9. A grande trapalhada que envolveu os concursos no presente ano lectivo baixou a guarda de uma correcta avaliação desta problemática. O que interessava era pôr os professores na escola e neste caso do DCE, as piores consequências concretizaram-se. A quase totalidade dos pedidos de destacamento por condições específicas obteve colocação em detrimento de outros mais bem posicionados nas listas de graduação. Por cá apresentámos queixa com abaixo-assinados ao Presidente da República, ao Primeiro-Ministro, à Ministra da Educação, ao Provedor de Justiça, à Inspecção Geral de Ensino, aos Grupos Parlamentares da Assembleia da República, DREN, deputados da região e outros da Comissão da Educação. Apresentámos ainda individualmente uma queixa ao Provedor de Justiça e um recurso hierárquico ao ministério, no sentido de sermos ressarcidos de eventuais prejuízos. Alertámos o Sindicato de Professores do Norte (SPN) e da Zona Norte (SPZN) por escrito e telefone para a gravidade da situação e necessidade de tomar posição no sentido de uma fiscalização rigorosa, pois havia indícios de ilegalidades que poderiam redundar em prejuízos irreparáveis. Constatámos que quase ou nada foi feito pelas estruturas sindicais. Enviámos dois e-mails a Pacheco Pereira, que os inseriu no seu blog http://www.abrupto.blogspot.com/, assim como a Vital Moreira que o introduziu também em http://www.causa-nossa.blogspot.com/. Denunciámos toda esta situação em carta ao Jornal “O Público” que mereceu um longo parágrafo de Miguel Sousa Tavares na habitual crónica de Sexta-feira (daquele diário insurgindo-se contra os atestados médicos e a situação num tom e estilo violento como só ele sabe. Um e-mail enviado ao Diário de Notícias de denúncia do estado referido também foi publicado naquele jornal no correio do leitor.
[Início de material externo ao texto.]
import Summits.CriticalPhenomena.SAWScalingLimit.Theorems.SAWDefectDecoherencePolygonParitySqueezeDefs
import Summits.CriticalPhenomena.SAWScalingLimit.Theorems.SAWDefectDecoherenceBoundaryClosureRGateFrameRegular
import HarnessLib

/-!
# `BoundaryClosureR` (stmt-CriticalPhenomena-14004), line `polygon-parity-squeeze`, stub
# `stub_gateStability` (GS), part II: the conformal gate density through the reflected frame

Single-domain bookkeeping of the gate-stability theorem.  For a Dobrushin domain `D` flat at
`b = D.pt 1` inside `B(b, s)`, a conformal frame `(Φ, L, L_b)` (`L` a continuous logarithm of
`Φ'` on `Ω` with limit `L_b` at `b`), a continuous extension `L̄` of `L` to `Ω ∪ gate`, and a
holomorphic `F` on `B(b, s)` equal to `Φ` on the upper half-disc with real positive derivative
along the diameter (the Schwarz reflection of the frame, part I):

* `gateDensity_eq` — ON THE GATE, `L̄(x) − L_b = log (F'(x)/F'(b))` (principal logarithm of a
  positive real): `exp L̄ = F'` on the gate by continuity, `L_b = L̄(b)`, and two continuous
  logarithms of the same function on the (connected) gate segment recentred at `b` agree
  (`Identification.sub_eq_sub_of_exp_eq_mul_exp`).  Hence the conformal gate density
  `exp((5/8)(L̄ − L_b)) = (F'/F'(b))^{5/8}` is canonical (frame- and branch-free);
* `tendstoUniformlyOn_cexp_mul_clog` — uniform convergence of `q_n → q` on a set where `q` is real
  and pinched in `[μ, M] ⊂ (0, ∞)` gives uniform convergence of `exp(a log q_n) → exp(a log q)`
  (uniform continuity of `w ↦ exp(a log w)` on a compact box in the slit plane).

References: Ahlfors, *Complex Analysis* (1979), Ch. 4 §3.4 (branches of the logarithm);
Pommerenke, *Boundary Behaviour of Conformal Maps* (1992), Thm. 2.6.
-/

noncomputable section

open scoped Topology
open Filter Set Metric Complex
open UpperHalfPlane (upperHalfPlaneSet)
open Literature.Probability.RandomPlanarGeometry
open Summit.CriticalPhenomena.SAWScalingLimit.Theorems.PickHalfPlane

namespace Summit.CriticalPhenomena.SAWScalingLimit.Theorems.PolygonParitySqueeze.GateStability

/-! ### 1. `exp L̄ = F'` on the gate and `L_b = L̄(b)` -/

/-- **The extended logarithm exponentiates to the reflected derivative on the gate.** If `L` is a
continuous logarithm of `Φ'` on the carrier `Ω` (flat at `b = D.pt 1` in `B(b, s)`), `L̄` a
continuous extension of `L` to `Ω ∪ gate`, and `F` is holomorphic on `B(b, s)` and equal to `Φ` on
the upper half-disc, then `exp (L̄ x) = F'(x)` at every gate point `x` (limits from inside `Ω`,
where `exp L = Φ' = F'`). [folklore] -/
theorem exp_gateExtension_eq_deriv (D : DobrushinDomain) {s : ℝ}
    (hflat : D.carrier ∩ ball (D.pt 1) s = {z : ℂ | (D.pt 1).im < z.im} ∩ ball (D.pt 1) s)
    {Φ : ConformalEquiv D.carrier upperHalfPlaneSet} {L : ℂ → ℂ}
    (hexp : ∀ z ∈ D.carrier, exp (L z) = deriv Φ z)
    {Lbar : ℂ → ℂ} (hLbar : ContinuousOn Lbar (D.carrier ∪ gateSeg D s))
    (hLbarL : EqOn Lbar L D.carrier)
    {F : ℂ → ℂ} (hFd : DifferentiableOn ℂ F (ball (D.pt 1) s))
    (hFΦ : EqOn F Φ (D.carrier ∩ ball (D.pt 1) s)) {x : ℂ} (hx : x ∈ gateSeg D s) :
    Tendsto L (𝓝[D.carrier] x) (𝓝 (Lbar x)) ∧ exp (Lbar x) = deriv F x := by
  have hU : IsOpen D.carrier := D.isOpen
  have hxcl : x ∈ closure D.carrier := Identification.mem_closure_of_flat hflat hx.2 hx.1
  haveI : NeBot (𝓝[D.carrier] x) := mem_closure_iff_nhdsWithin_neBot.1 hxcl
  have h1 : Tendsto Lbar (𝓝[D.carrier ∪ gateSeg D s] x) (𝓝 (Lbar x)) := hLbar x (Or.inr hx)
  have h2 : Tendsto L (𝓝[D.carrier] x) (𝓝 (Lbar x)) :=
    (h1.mono_left (nhdsWithin_mono _ subset_union_left)).congr'
      (eventually_mem_nhdsWithin.mono fun z hz => hLbarL hz)
  refine ⟨h2, ?_⟩
  have h3 : Tendsto (fun z => exp (L z)) (𝓝[D.carrier] x) (𝓝 (exp (Lbar x))) := h2.cexp
  have h4 : Tendsto (deriv F) (𝓝[D.carrier] x) (𝓝 (deriv F x)) :=
    (((hFd.analyticOnNhd isOpen_ball).deriv.continuousOn.continuousAt
      (isOpen_ball.mem_nhds hx.2)).tendsto).mono_left nhdsWithin_le_nhds
  have hopen : IsOpen (D.carrier ∩ ball (D.pt 1) s) := hU.inter isOpen_ball
  have h5 : (fun z => exp (L z)) =ᶠ[𝓝[D.carrier] x] deriv F := by
    filter_upwards [self_mem_nhdsWithin, mem_nhdsWithin_of_mem_nhds (isOpen_ball.mem_nhds hx.2)]
      with z hz hzb
    rw [hexp z hz]
    have hev : (F : ℂ → ℂ) =ᶠ[𝓝 z] (Φ : ℂ → ℂ) :=
      Filter.eventuallyEq_of_mem (hopen.mem_nhds ⟨hz, hzb⟩) hFΦ
    exact hev.deriv_eq.symm
  exact tendsto_nhds_unique (h3.congr' h5) h4

/-! ### 2. The gate density through the reflected frame -/

/-- The gate segment `gateSeg D s = {im = im (D.pt 1)} ∩ B(D.pt 1, s)` is preconnected (convex).
[folklore] -/
theorem isPreconnected_gateSeg (D : DobrushinDomain) (s : ℝ) : IsPreconnected (gateSeg D s) := by
  refine (Convex.inter ?_ (convex_ball (D.pt 1) s)).isPreconnected
  have : {z : ℂ | z.im = (D.pt 1).im} =
      {z : ℂ | z.im ≤ (D.pt 1).im} ∩ {z : ℂ | (D.pt 1).im ≤ z.im} := by
    ext z; simp only [mem_setOf_eq, mem_inter_iff]; constructor
    · intro h; exact ⟨h.le, h.ge⟩
    · rintro ⟨h1, h2⟩; exact le_antisymm h1 h2
  rw [this]
  exact (convex_halfSpace_im_le _).inter (convex_halfSpace_im_ge _)

/-- **The conformal gate density is `(F'/F'(b))^{5/8}`.** With the data of
`exp_gateExtension_eq_deriv`, `0 < s`, the limit `L_b` of `L` at `b = D.pt 1` within `Ω`, and
`F' > 0` real along the diameter, one has `L̄ x − L_b = log (F'(x)/F'(b))` at every gate point `x`
(so `exp((5/8)(L̄ x − L_b)) = exp((5/8) log(F'(x)/F'(b)))`): `L_b = L̄(b)`, and `L̄` and
`log(F'/F'(b)) + log F'(b)` are two continuous logarithms of `F'` on the connected gate segment, so
their recentred values agree (`Identification.sub_eq_sub_of_exp_eq_mul_exp`).
[cite: PommerenkeBBCM1992, Thm. 2.6] -/
theorem gateDensity_eq (D : DobrushinDomain) {s : ℝ} (hs : 0 < s)
    (hflat : D.carrier ∩ ball (D.pt 1) s = {z : ℂ | (D.pt 1).im < z.im} ∩ ball (D.pt 1) s)
    {Φ : ConformalEquiv D.carrier upperHalfPlaneSet} {L : ℂ → ℂ} {Lb : ℂ}
    (hexp : ∀ z ∈ D.carrier, exp (L z) = deriv Φ z)
    (hLb : Tendsto L (𝓝[D.carrier] (D.pt 1)) (𝓝 Lb))
    {Lbar : ℂ → ℂ} (hLbar : ContinuousOn Lbar (D.carrier ∪ gateSeg D s))
    (hLbarL : EqOn Lbar L D.carrier)
    {F : ℂ → ℂ} (hFd : DifferentiableOn ℂ F (ball (D.pt 1) s))
    (hFΦ : EqOn F Φ (D.carrier ∩ ball (D.pt 1) s))
    (hpos : ∀ z ∈ ball (D.pt 1) s, z.im = (D.pt 1).im → 0 < (deriv F z).re ∧ (deriv F z).im = 0) :
    ∀ x ∈ gateSeg D s, Lbar x - Lb = Complex.log (deriv F x / deriv F (D.pt 1)) := by
  set b : ℂ := D.pt 1 with hbdef
  have hbU : b ∈ gateSeg D s := ⟨rfl, mem_ball_self hs⟩
  haveI : NeBot (𝓝[D.carrier] b) := mem_closure_iff_nhdsWithin_neBot.1
    (Identification.mem_closure_of_flat hflat hbU.2 hbU.1)
  -- `L_b = L̄ b`
  have hLbb : Lbar b = Lb :=
    tendsto_nhds_unique (exp_gateExtension_eq_deriv D hflat hexp hLbar hLbarL hFd hFΦ hbU).1 hLb
  -- the derivative along the gate is the positive real `re F'`
  have hreal : ∀ x ∈ gateSeg D s, deriv F x = ((deriv F x).re : ℂ) := fun x hx =>
    Complex.ext (by simp) (by simp [(hpos x hx.2 hx.1).2])
  have hne : ∀ x ∈ gateSeg D s, deriv F x ≠ 0 := fun x hx h => by
    have := (hpos x hx.2 hx.1).1
    rw [h, zero_re] at this
    exact lt_irrefl _ this
  set c : ℝ := (deriv F b).re with hcdef
  have hc : 0 < c := (hpos b hbU.2 hbU.1).1
  have hcb : (c : ℂ) = deriv F b := (hreal b hbU).symm
  -- the quotient `F'/F'(b)` is a positive real on the gate
  have hquot : ∀ x ∈ gateSeg D s,
      deriv F x / deriv F b = (((deriv F x).re / c : ℝ) : ℂ) ∧ 0 < (deriv F x).re / c := by
    intro x hx
    refine ⟨?_, div_pos (hpos x hx.2 hx.1).1 hc⟩
    rw [ofReal_div, hcb, ← hreal x hx]
  have hslit : ∀ x ∈ gateSeg D s, deriv F x / deriv F b ∈ slitPlane := fun x hx => by
    rw [(hquot x hx).1]; exact ofReal_mem_slitPlane.2 (hquot x hx).2
  -- the two logarithms
  set L₁ : ℂ → ℂ := fun x => Complex.log (deriv F x / deriv F b) with hL₁def
  have hderc : ContinuousOn (deriv F) (gateSeg D s) :=
    (hFd.analyticOnNhd isOpen_ball).deriv.continuousOn.mono inter_subset_right
  have hL₁ : ContinuousOn L₁ (gateSeg D s) := (hderc.div_const _).clog hslit
  have hL₂ : ContinuousOn Lbar (gateSeg D s) := hLbar.mono subset_union_right
  have hkey : ∀ x ∈ gateSeg D s, exp (Lbar x) = (c : ℂ) * exp (L₁ x) := by
    intro x hx
    rw [(exp_gateExtension_eq_deriv D hflat hexp hLbar hLbarL hFd hFΦ hx).2, hL₁def]
    simp only
    rw [Complex.exp_log (slitPlane_ne_zero (hslit x hx)), hcb]
    field_simp [hne b hbU]
  have hb₁ : Tendsto L₁ (𝓝[gateSeg D s] b) (𝓝 (L₁ b)) := hL₁ b hbU
  have hb₂ : Tendsto Lbar (𝓝[gateSeg D s] b) (𝓝 (Lbar b)) := hL₂ b hbU
  have hsub := Identification.sub_eq_sub_of_exp_eq_mul_exp
    (isPreconnected_gateSeg D s) (subset_closure hbU) hL₁ hL₂ hc hkey hb₁ hb₂
  intro x hx
  have h := hsub x hx
  have hL₁b : L₁ b = 0 := by
    simp only [hL₁def, div_self (hne b hbU), Complex.log_one]
  rw [hL₁b, sub_zero, hLbb] at h
  exact h

/-! ### 3. Uniform convergence of `exp(a log q_n)` -/

/-- **Uniform continuity bookkeeping for the `5/8`-power.** If `q_n → q` uniformly on `K`, where
`q` is real on `K` with values in `[μ, M]`, `μ > 0`, then `exp(a log q_n) → exp(a log q)`
uniformly on `K`, for every exponent `a` (eventually the `q_n` take values in the compact box
`[μ/2, M + μ/2] × [−μ/2, μ/2]` of the slit plane, on which `w ↦ exp(a log w)` is uniformly
continuous). [folklore] -/
theorem tendstoUniformlyOn_cexp_mul_clog {q : ℕ → ℂ → ℂ} {ql : ℂ → ℂ} {K : Set ℂ} {μ M : ℝ}
    (hμ : 0 < μ) (hbd : ∀ x ∈ K, μ ≤ (ql x).re ∧ (ql x).re ≤ M ∧ (ql x).im = 0)
    (h : TendstoUniformlyOn q ql atTop K) (a : ℂ) :
    TendstoUniformlyOn (fun n x => exp (a * Complex.log (q n x)))
      (fun x => exp (a * Complex.log (ql x))) atTop K := by
  set S : Set ℂ := {w : ℂ | μ / 2 ≤ w.re ∧ w.re ≤ M + μ / 2 ∧ |w.im| ≤ μ / 2} with hSdef
  have hSclosed : IsClosed S := by
    have h1 : IsClosed {w : ℂ | μ / 2 ≤ w.re} := isClosed_le continuous_const continuous_re
    have h2 : IsClosed {w : ℂ | w.re ≤ M + μ / 2} := isClosed_le continuous_re continuous_const
    have h3 : IsClosed {w : ℂ | |w.im| ≤ μ / 2} :=
      isClosed_le (continuous_abs.comp continuous_im) continuous_const
    have : S = {w : ℂ | μ / 2 ≤ w.re} ∩ ({w : ℂ | w.re ≤ M + μ / 2} ∩ {w : ℂ | |w.im| ≤ μ / 2}) := by
      ext w; simp [hSdef]
    rw [this]
    exact h1.inter (h2.inter h3)
  have hSbdd : Bornology.IsBounded S := by
    refine isBounded_iff_forall_norm_le.2 ⟨|M| + μ, fun w hw => ?_⟩
    obtain ⟨h1, h2, h3⟩ := hw
    calc ‖w‖ ≤ |w.re| + |w.im| := norm_le_abs_re_add_abs_im w
      _ ≤ (|M| + μ / 2) + μ / 2 := by
          gcongr
          rw [abs_le]; constructor
          · linarith [abs_nonneg M]
          · linarith [le_abs_self M]
      _ = |M| + μ := by ring
  have hScpt : IsCompact S := Metric.isCompact_of_isClosed_isBounded hSclosed hSbdd
  have hSslit : S ⊆ slitPlane := fun w hw => Or.inl (by linarith [hw.1])
  have hg : ContinuousOn (fun w => exp (a * Complex.log w)) S :=
    ((ContinuousOn.clog continuousOn_id hSslit).const_smul a).cexp
  have hgu : UniformContinuousOn (fun w => exp (a * Complex.log w)) S :=
    hScpt.uniformContinuousOn_of_continuous hg
  have hf : ∀ x ∈ K, ql x ∈ S := fun x hx => by
    obtain ⟨h1, h2, h3⟩ := hbd x hx
    exact ⟨by linarith, by linarith, by rw [h3, abs_zero]; linarith⟩
  have hF : ∀ᶠ n in atTop, ∀ x ∈ K, q n x ∈ S := by
    filter_upwards [(Metric.tendstoUniformlyOn_iff.1 h) (μ / 2) (by positivity)] with n hn x hx
    obtain ⟨h1, h2, h3⟩ := hbd x hx
    have hd := hn x hx
    rw [dist_eq_norm] at hd
    have hre : |(ql x).re - (q n x).re| < μ / 2 :=
      lt_of_le_of_lt (by simpa using abs_re_le_norm (ql x - q n x)) hd
    have him : |(ql x).im - (q n x).im| < μ / 2 :=
      lt_of_le_of_lt (by simpa using abs_im_le_norm (ql x - q n x)) hd
    rw [abs_lt] at hre him
    rw [h3] at him
    refine ⟨by linarith, by linarith, ?_⟩
    rw [abs_le]; constructor <;> linarith
  exact hgu.comp_tendstoUniformlyOn_eventually hF hf h

/-! ### Registered form -/

/-- **Registered helper `gateStability_gateDensity`** (∀-closed form of `gateDensity_eq`; sub-goal
of stub `stub_gateStability`, crux stmt-CriticalPhenomena-14004, line `polygon-parity-squeeze`):
on the gate, `L̄ − L_b` is the principal logarithm of the normalised reflected derivative
`F'/F'(b)`, so the conformal gate density `exp((5/8)(L̄ − L_b))` is canonical.
[cite: PommerenkeBBCM1992, Thm. 2.6] -/
theorem gateStability_gateDensity : ∀ (D : DobrushinDomain) (s : ℝ), 0 < s → D.carrier ∩ Metric.ball (D.pt 1) s = {z : ℂ | (D.pt 1).im < z.im} ∩ Metric.ball (D.pt 1) s → ∀ (Φ : ConformalEquiv D.carrier UpperHalfPlane.upperHalfPlaneSet) (L : ℂ → ℂ) (Lb : ℂ), (∀ z ∈ D.carrier, Complex.exp (L z) = deriv Φ z) → Filter.Tendsto L (𝓝[D.carrier] (D.pt 1)) (𝓝 Lb) → ∀ (Lbar : ℂ → ℂ), ContinuousOn Lbar (D.carrier ∪ gateSeg D s) → Set.EqOn Lbar L D.carrier → ∀ (F : ℂ → ℂ), DifferentiableOn ℂ F (Metric.ball (D.pt 1) s) → Set.EqOn F Φ (D.carrier ∩ Metric.ball (D.pt 1) s) → (∀ z ∈ Metric.ball (D.pt 1) s, z.im = (D.pt 1).im → 0 < (deriv F z).re ∧ (deriv F z).im = 0) → ∀ x ∈ gateSeg D s, Lbar x - Lb = Complex.log (deriv F x / deriv F (D.pt 1)) :=
  fun D _ hs hflat _ _ _ hexp hLb _ hLbar hLbarL _ hFd hFΦ hpos =>
    gateDensity_eq D hs hflat hexp hLb hLbar hLbarL hFd hFΦ hpos

end Summit.CriticalPhenomena.SAWScalingLimit.Theorems.PolygonParitySqueeze.GateStability

end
Temos intervido periodicamente no site do Sindicato dos Professores do Norte (SPN) alertando e denunciando a situação em http://www.spn.pt/Default.aspx?xpto=30&mid=122&for=5.

A indignação aumenta cada dia que passa e decidimos rapidamente convocar uma manifestação espontânea para o dia 6 de Outubro em Bragança. Através de contactos pessoais e recorrendo ao telefone, fizemos passar a palavra e sem qualquer participação de colegas de Bragança (a grande fatia do distrito) que a essa mesma hora se encontravam em reunião e de qualquer estrutura sindical, juntámos três dezenas de professores e vários órgãos de comunicação social. Entre outras, reivindicámos a suspensão dos destacamentos por condições específicas para uma análise rigorosa dos atestados médicos.

No local foi assinada uma petição que decidimos entregar em mão ao Senhor Governador Civil. Muito receptivo, compreendeu as nossas razões e ficou de ser portador das nossas preocupações à senhora ministra da educação, ao senhor secretário de estado da saúde e outras entidades da administração escolar.

A luta vai continuar até uma clarificação do imbróglio e o próximo passo será a consulta de um jurista para um eventual recurso aos tribunais. No horizonte define-se ainda uma manifestação em Lisboa.

Parafraseando o poeta e até que a voz nos doa, havemos de gritar: “Queremos justiça!”